Il rapporto con Casini e il Terzo
polo si annuncia complesso. Il solo antiberlusconismo può consentire un
breve tragitto comune. Del resto si
tratta di una categoria certamente più
debole di quella antifascista (per azzardare un’analogia), e soprattutto destinata a indebolirsi simbolicamente a
mano a mano che Berlusconi si indebolisce politicamente. Senza Berlusconi, il Terzo polo, che esce da queste
elezioni senza alcuna prospettiva significativa di crescita elettorale, non
avrebbe alcuna difficoltà a rientrare velocemente in una alleanza di centrodestra.

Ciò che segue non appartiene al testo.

/-- **Cor C-t at `t = 0`, every depth, TWO-EXPONENT form, `[0]⁺_f`-currency** — twin of kim3's
`KimAtThreeKolyvaginDeepLowerKatoStratum.exists_LOmega_padicValRat_le_of_towerSurj_with_depth`: `W/ℚ` globally
minimal, ADDITIVE at `3` (ANY `c₃`), the `3`-adic tower onto, `E(ℚ₃)[3] = 0`, a datum `D` with `[0]⁺_{D.f} ≠ 0`
(ANY Manin constant, NO period transfer); `hS24`/`hS24₂`, GZK, the Poitou–Tate families; ONE port
`KatoKuriharaPortThreeAtWith₂TwoExp W 0 e v₃ η D` (any `e`); a certificate at a cyclic `n ∈ 𝒩_{k+1}(E,3)`
(`ℓ ∤ N`, `ψ ↠ ℤ/3^j`, `δ̃^{(j)}_n(ψ) ≠ 0`, minimal) ⟹ `ord₃ [0]⁺_{D.f} ≤ ord₃ #Ш(E)(3) + (j − 1)`.  Proof =
kim3's (admissible `T`, the shared-`η` tower family `TowerPackage.exists_towerFamily_with`, nesting above `k`),
the port unpacked inline, ending in `padicValRat_ratPlusSymbol_le_of_kolyvaginProduct_of_card_torsion_le_nested_twoExp`.
[cite: Kim2022StructureSelmer, Thm. 1.9 (6) and Thm. 3.13] [cite: Sakamoto2024, Thm. 4.4 (p. 926)]
[cite: MilneADT2006, I §2 Thm 2.8 (p. 31)] -/
theorem padicValRat_ratPlusSymbol_le_of_towerSurj_twoExp_with_depth
    (hS24 : Sakamoto2024.kolyvaginSystems_freeRankOne_zmod_three_pow)
    (hS24₂ : Sakamoto2024.kolyvaginSystems_idealOfBasis_eq_fittingIdeal_zmod_three_pow)
    (hGZK : rank_eq_analyticRank_of_analyticRank_le_one)
    (W : WeierstrassCurve ℚ) [W.IsElliptic] [W.IsGloballyMinimal]
    -- the row
    (hadd : haveI : Fact (Nat.Prime 3) := ⟨Nat.prime_three⟩; Addv W 3)
    (htower : ∀ m : ℕ, W.HasSurjectiveModNGaloisRep (3 ^ m : ℕ))
    (ht0 : Nat.card {Q : (W.baseChange ℚ_[3]).toAffine.Point // (3 : ℕ) • Q = 0} = 1)
    {N : ℕ} [NeZero N] (D : ModularParametrizationData W N) (h0 : ratPlusSymbol D.f 0 ≠ 0) (e : ℕ)
    -- the Poitou–Tate families
    (inv : LocalInvariants ℚ 3) (hperf : inv.IsPerfect) (hsum : inv.SumLocalTermEqZero)
    (hcompl : inv.SelmerComplement)
    (inv' : ∀ k' : ℕ, LocalInvariants ℚ (3 ^ (k' + 1))) (hperf' : ∀ k', (inv' k').IsPerfect)
    (hsum' : ∀ k', (inv' k').SumLocalTermEqZero) (hcompl' : ∀ k', (inv' k').SelmerComplement)
    (hinj' : ∀ k', ∀ v : HeightOneSpectrum (𝓞 ℚ), Injective (inv' k' (Sum.inr v)))
    -- ONE port: the TWO-EXPONENT shared-generator closure at `D` (exponent `e`)
    (v₃ : HeightOneSpectrum (𝓞 ℚ)) (hv₃ : ((3 : ℕ) : 𝓞 ℚ) ∈ v₃.asIdeal)
    (η : (q : HeightOneSpectrum (𝓞 ℚ)) → (ZMod (Ideal.absNorm q.asIdeal))ˣ)
    (hη : ∀ q : HeightOneSpectrum (𝓞 ℚ), Subgroup.zpowers (η q) = ⊤)
    (hPort : KatoKuriharaPortThreeAtWith₂TwoExp W 0 e v₃ η D)
    -- the certificate: shallow depth `k`, modulus `3^j`
    (k : ℕ) (n : ℕ) [NeZero n] (hn : Kato.IsKolyvaginProduct W 3 (k + 1) n)
    (hcyc : ∀ (ℓ : ℕ) [Fact ℓ.Prime], ℓ ∣ n →
      Nat.card {P : ((integralModelInt W).map (Int.castRingHom (ZMod ℓ))).toAffine.Point //
        3 • P = 0} ≤ 3)
    (hnN : ∀ ℓ ∈ n.primeFactors, ¬ ℓ ∣ N) {j : ℕ} (hjk : j ≤ k + 1)
    (ψ : (ℓ : ℕ) → (ZMod ℓ)ˣ →* Multiplicative (ZMod (3 ^ j)))
    (hψ : ∀ ℓ ∈ n.primeFactors, Function.Surjective (ψ ℓ))
    (hcert : kuriharaNumber D.f (3 ^ j) n ψ ≠ 0)
    (hv : ∀ d : ℕ, d ∣ n → 1 < d → d < n → ∀ [NeZero d], kuriharaNumber D.f (3 ^ j) d ψ = 0) :
    padicValRat 3 (ratPlusSymbol D.f 0) ≤
      (padicValNat 3 (Nat.card (AddCommGroup.primaryComponent W.sha 3)) : ℤ) + ((j - 1 : ℕ) : ℤ) := by
  haveI : Fact (Nat.Prime 3) := ⟨Nat.prime_three⟩
  have hL : W.entireLFunction 1 ≠ 0 := D.isNewformOf.entireLFunction_one_ne_zero_of_ratPlusSymbol_zero_ne_zero h0
  -- the row: analytic rank `0`, `E(ℚ)` and `Ш` finite, surjectivity at `3` and at `3^{k+1}`
  have hr : W.analyticRank = 0 := analyticRank_eq_zero_of_entireLFunction_one_ne_zero W hL
  have hGZ := hGZK W (by rw [hr]; exact zero_le_one)
  haveI : Finite W.sha := hGZ.2
  haveI : Finite W.toAffine.Point := W.mordellWeilRank_eq_zero_iff_holds.mp (by rw [hGZ.1, hr])
  have hsurj : W.HasSurjectiveModNGaloisRep ((3 : ℕ) : ℤ) := by simpa using htower 1
  have hsurjK : W.HasSurjectiveModNGaloisRep (((3 : ℕ) : ℤ) ^ k * ((3 : ℕ) : ℤ)) := by
    simpa only [Nat.cast_pow, Nat.cast_mul, pow_succ] using htower (k + 1)
  -- Tate's local Euler–Poincaré characteristic, by name (proved in the tree)
  have hEP : ∀ v : HeightOneSpectrum (𝓞 ℚ), localEulerPoincareCharacteristic (v.adicCompletion ℚ) :=
    localEulerPoincareCharacteristic_rat
  -- the admissible set `T = {v ∣ 3} ∪ {bad}` and `S = S(T)`
  obtain ⟨T, h3T, hbadT, hTmem, hT, h𝓕T, h𝓚T, hfinT, hfinS⟩ := TowerPackage.towerAdmissible W
  have hS : ∀ w : InfinitePlace ℚ, (Sum.inl w : Place ℚ) ∈ finSupport T := inl_mem_finSupport T
  have h3S : ∀ v : HeightOneSpectrum (𝓞 ℚ), ((3 : ℕ) : 𝓞 ℚ) ∈ v.asIdeal →
      (Sum.inr v : Place ℚ) ∈ finSupport T := fun v hv => (inr_mem_finSupport_iff T v).mpr (h3T v hv)
  have hbadS : ∀ v : HeightOneSpectrum (𝓞 ℚ), ¬ W.HasGoodReductionAt v →
      (Sum.inr v : Place ℚ) ∈ finSupport T := fun v hv => (inr_mem_finSupport_iff T v).mpr (hbadT v hv)
  have hSgood : ∀ v ∉ {v : HeightOneSpectrum (𝓞 ℚ) | (Sum.inr v : Place ℚ) ∈ finSupport T},
      W.HasGoodReductionAt v ∧ ((3 : ℕ) : 𝓞 ℚ) ∉ v.asIdeal := fun v hv =>
    ⟨by_contra fun h => hv (hbadS v h), fun h => hv (h3S v h)⟩
  have hSmem : ∀ v ∈ {v : HeightOneSpectrum (𝓞 ℚ) | (Sum.inr v : Place ℚ) ∈ finSupport T},
      ¬ W.HasGoodReductionAt v ∨ ((3 : ℕ) : 𝓞 ℚ) ∈ v.asIdeal := fun v hv =>
    hTmem v ((inr_mem_finSupport_iff T v).mp hv)
  -- the shared-`η` tower family (pinned at every depth) and the reduction maps to depth `k`
  obtain ⟨τ, D', g', hτμ, hτq, hP', hDT', hD', hg', hgo', hgen', hR22', hUT', hPS', -⟩ :=
    TowerPackage.exists_towerFamily_with W hS24 hS24₂ htower inv hperf hsum hcompl hEP (finSupport T) hS
      h3S hbadS η hη
  choose red hred using fun k' => exists_torsionReduction_three W k k'
  -- every member passes the With-guard; the port unpacks at shallow depth `k`
  have hDk : ∀ k', (D' k').IsCanonicalTauDatumThreeAtWith W (k' + 0) k' η := fun k' =>
    isCanonicalTauDatumThreeAtWith_of_primes_eq hSgood (hτμ k') (hτq k') (hP' k') (hDT' k') (hD' k')
  have hdict : ∀ k', k ≤ k' →
      KatoKuriharaDictionaryThreeAt₂AtTwoExp W 0 e k k' (D' k) (D' k') (red k') v₃ D := fun k' _ =>
    hPort k k' (D' k) (D' k') (red k') (hDk k) (hDk k')
  -- nesting ABOVE `k`: deeper pinned classes are smaller (class independence under the tower)
  have hPPk : ∀ k', k ≤ k' → (D' k').primes ⊆ (D' k).primes := fun k' hk' => by
    rw [hP' k', hP' k]
    exact FrobShape.frobeniusClassPrimes_pow_mul_subset_of_le W 3 hk' hsurjK (hτμ k) (hτq k) (hτμ k')
      (hτq k') _
  -- the nested-only END at `(t, k, j) = (0, k, j)` with shallow datum `D′ k`
  exact padicValRat_ratPlusSymbol_le_of_kolyvaginProduct_of_card_torsion_le_nested_twoExp W 0 e k (D' k)
    v₃ hv₃ hadd hsurj (by rw [ht0, pow_zero]) D h0 (hDT' k) (g' k) (hg' k) (hgen' k) D' hDT'
    hPPk red hred hdict g' hg' hgo' hgen' inv' hperf' hsum' hcompl' hinj' hEP (fun _ => T)
    (fun _ => h3T v₃ hv₃) hT h𝓕T h𝓚T hfinT hfinS
    (fun q hq => fun h => hPS' k q hq ((inr_mem_finSupport_iff T q).mpr h))
    (fun k' q hq => fun h => hPS' k' q hq ((inr_mem_finSupport_iff T q).mpr h))
    (hUT' k) hUT'
    (fun d hd => hR22' k (inv' k) (hperf' k) (hsum' k) (hcompl' k) d hd)
    (fun k' d hd => hR22' k' (inv' k') (hperf' k') (hsum' k') (hcompl' k') d hd)
    hSmem (hτμ k) (hτq k) (hP' k) hsurjK n hn hcyc hnN (j := j) (by simpa using hjk) ψ hψ hcert hv

/-- **The same with an ARBITRARY certificate** (no vanishing at the proper sub-levels): descent to the least
certified divisor, verbatim kim3's `…_of_anyCertificate`. [cite: Kim2022StructureSelmer, Thm. 1.9 (6), §1.2.2 and §1.4.3]
[cite: Sakamoto2024, Thm. 4.4 (p. 926)] -/
theorem padicValRat_ratPlusSymbol_le_of_towerSurj_twoExp_of_anyCertificate
    (hS24 : Sakamoto2024.kolyvaginSystems_freeRankOne_zmod_three_pow)
    (hS24₂ : Sakamoto2024.kolyvaginSystems_idealOfBasis_eq_fittingIdeal_zmod_three_pow)
    (hGZK : rank_eq_analyticRank_of_analyticRank_le_one)
    (W : WeierstrassCurve ℚ) [W.IsElliptic] [W.IsGloballyMinimal]
    (hadd : haveI : Fact (Nat.Prime 3) := ⟨Nat.prime_three⟩; Addv W 3)
    (htower : ∀ m : ℕ, W.HasSurjectiveModNGaloisRep (3 ^ m : ℕ))
    (ht0 : Nat.card {Q : (W.baseChange ℚ_[3]).toAffine.Point // (3 : ℕ) • Q = 0} = 1)
    {N : ℕ} [NeZero N] (D : ModularParametrizationData W N) (h0 : ratPlusSymbol D.f 0 ≠ 0) (e : ℕ)
    (inv : LocalInvariants ℚ 3) (hperf : inv.IsPerfect) (hsum : inv.SumLocalTermEqZero)
    (hcompl : inv.SelmerComplement)
    (inv' : ∀ k' : ℕ, LocalInvariants ℚ (3 ^ (k' + 1))) (hperf' : ∀ k', (inv' k').IsPerfect)
    (hsum' : ∀ k', (inv' k').SumLocalTermEqZero) (hcompl' : ∀ k', (inv' k').SelmerComplement)
    (hinj' : ∀ k', ∀ v : HeightOneSpectrum (𝓞 ℚ), Injective (inv' k' (Sum.inr v)))
    (v₃ : HeightOneSpectrum (𝓞 ℚ)) (hv₃ : ((3 : ℕ) : 𝓞 ℚ) ∈ v₃.asIdeal)
    (η : (q : HeightOneSpectrum (𝓞 ℚ)) → (ZMod (Ideal.absNorm q.asIdeal))ˣ)
    (hη : ∀ q : HeightOneSpectrum (𝓞 ℚ), Subgroup.zpowers (η q) = ⊤)
    (hPort : KatoKuriharaPortThreeAtWith₂TwoExp W 0 e v₃ η D)
    (k : ℕ) (n : ℕ) [NeZero n] (hn : Kato.IsKolyvaginProduct W 3 (k + 1) n)
    (hcyc : ∀ (ℓ : ℕ) [Fact ℓ.Prime], ℓ ∣ n →
      Nat.card {P : ((integralModelInt W).map (Int.castRingHom (ZMod ℓ))).toAffine.Point //
        3 • P = 0} ≤ 3)
    (hnN : ∀ ℓ ∈ n.primeFactors, ¬ ℓ ∣ N) {j : ℕ} (hjk : j ≤ k + 1)
    (ψ : (ℓ : ℕ) → (ZMod ℓ)ˣ →* Multiplicative (ZMod (3 ^ j)))
    (hψ : ∀ ℓ ∈ n.primeFactors, Function.Surjective (ψ ℓ))
    (hcert : kuriharaNumber D.f (3 ^ j) n ψ ≠ 0) :
    padicValRat 3 (ratPlusSymbol D.f 0) ≤
      (padicValNat 3 (Nat.card (AddCommGroup.primaryComponent W.sha 3)) : ℤ) + ((j - 1 : ℕ) : ℤ) := by
  have hn0 : n ≠ 0 := hn.ne_zero
  -- the certified divisors `> 1`
  let P : ℕ → Prop := fun d => ∃ _ : d ∣ n ∧ 1 < d,
    (haveI : NeZero d := ⟨by omega⟩; kuriharaNumber D.f (3 ^ j) d ψ) ≠ 0
  by_cases h1 : n = 1
  · -- `n = 1`: no proper divisor `1 < d < n`
    subst h1
    exact padicValRat_ratPlusSymbol_le_of_towerSurj_twoExp_with_depth hS24 hS24₂ hGZK W hadd htower ht0 D h0 e
      inv hperf hsum hcompl inv' hperf' hsum' hcompl' hinj' v₃ hv₃ η hη hPort k 1 hn hcyc hnN hjk
      ψ hψ hcert (fun d hd h1d hdn => absurd (Nat.le_of_dvd one_pos hd) (by omega))
  · have h1n : 1 < n := by
      rcases Nat.lt_or_ge 1 n with h | h
      · exact h
      · exact absurd (le_antisymm h (Nat.one_le_iff_ne_zero.mpr hn0)) h1
    have hP : ∃ d, P d := ⟨n, ⟨dvd_rfl, h1n⟩, hcert⟩
    set m := Nat.find hP with hm
    obtain ⟨⟨hmn, h1m⟩, hcm⟩ : P m := Nat.find_spec hP
    haveI : NeZero m := ⟨by omega⟩
    refine padicValRat_ratPlusSymbol_le_of_towerSurj_twoExp_with_depth hS24 hS24₂ hGZK W hadd htower ht0 D h0 e
      inv hperf hsum hcompl inv' hperf' hsum' hcompl' hinj' v₃ hv₃ η hη hPort k m (hn.of_dvd hmn)
      (fun ℓ _ hℓ => hcyc ℓ (hℓ.trans hmn)) (fun ℓ hℓ => hnN ℓ (Nat.primeFactors_mono hmn hn0 hℓ)) hjk ψ
      (fun ℓ hℓ => hψ ℓ (Nat.primeFactors_mono hmn hn0 hℓ)) hcm (fun d hd h1d hdm => ?_)
    -- a proper divisor `1 < d < m` is a smaller divisor of `n`, hence uncertified
    intro _
    by_contra hne
    exact Nat.find_min hP (hm ▸ hdm) ⟨⟨hd.trans hmn, h1d⟩, hne⟩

Ritrovare uno schema anche vagamente ulivista (non certo l’Unione),
l’unico che abbia prodotto risultati di
coalizione, significherebbe riprendere
la strada delle riforme elettorali di tipo
uninominale-maggioritario. Il solo modello attualmente escluso dal dibattito
del PD. Esso rimetterebbe in gioco
l’identità democratica di un partito tale
solo di nome, favorendo una fuoriuscita
definitiva dallo schema oligarchico che
attualmente lo regge.
Per questo Bersani, che è innanzitutto il segretario del partito, non
chiede le elezioni. Aspetta che Berlusconi si logori da solo. Così facendo, soprattutto se davvero ci trovassimo di
fronte a un nuovo ciclo politico caratterizzato da volontà di movimento dell’elettorato, si finirebbe con non fornire
una rappresentazione adeguata delle
forze del cambiamento e col favorire le
forze estreme del campo del centro-sinistra. Le elezioni rimangono l’unica
strada di rappresentazione democratica
del cambiamento potenziale. L’unico
strumento per incanalare e dare forma
politica a un ciclo di protesta. Inseguire
la chimera del governo di unità nazionale rappresenta, in fondo, l’esito finale
del berlusconismo: l’uscita dalla transizione riconoscendo il fallimento di un
intero ceto politico.
Gianfranco Brunelli
1
Le 13 citta sono: Torino, Novara, Milano,
Trieste, Bologna, Ravenna, Rimini, Latina, Napoli, Salerno, Catanzaro, Reggio Calabria, Cagliari.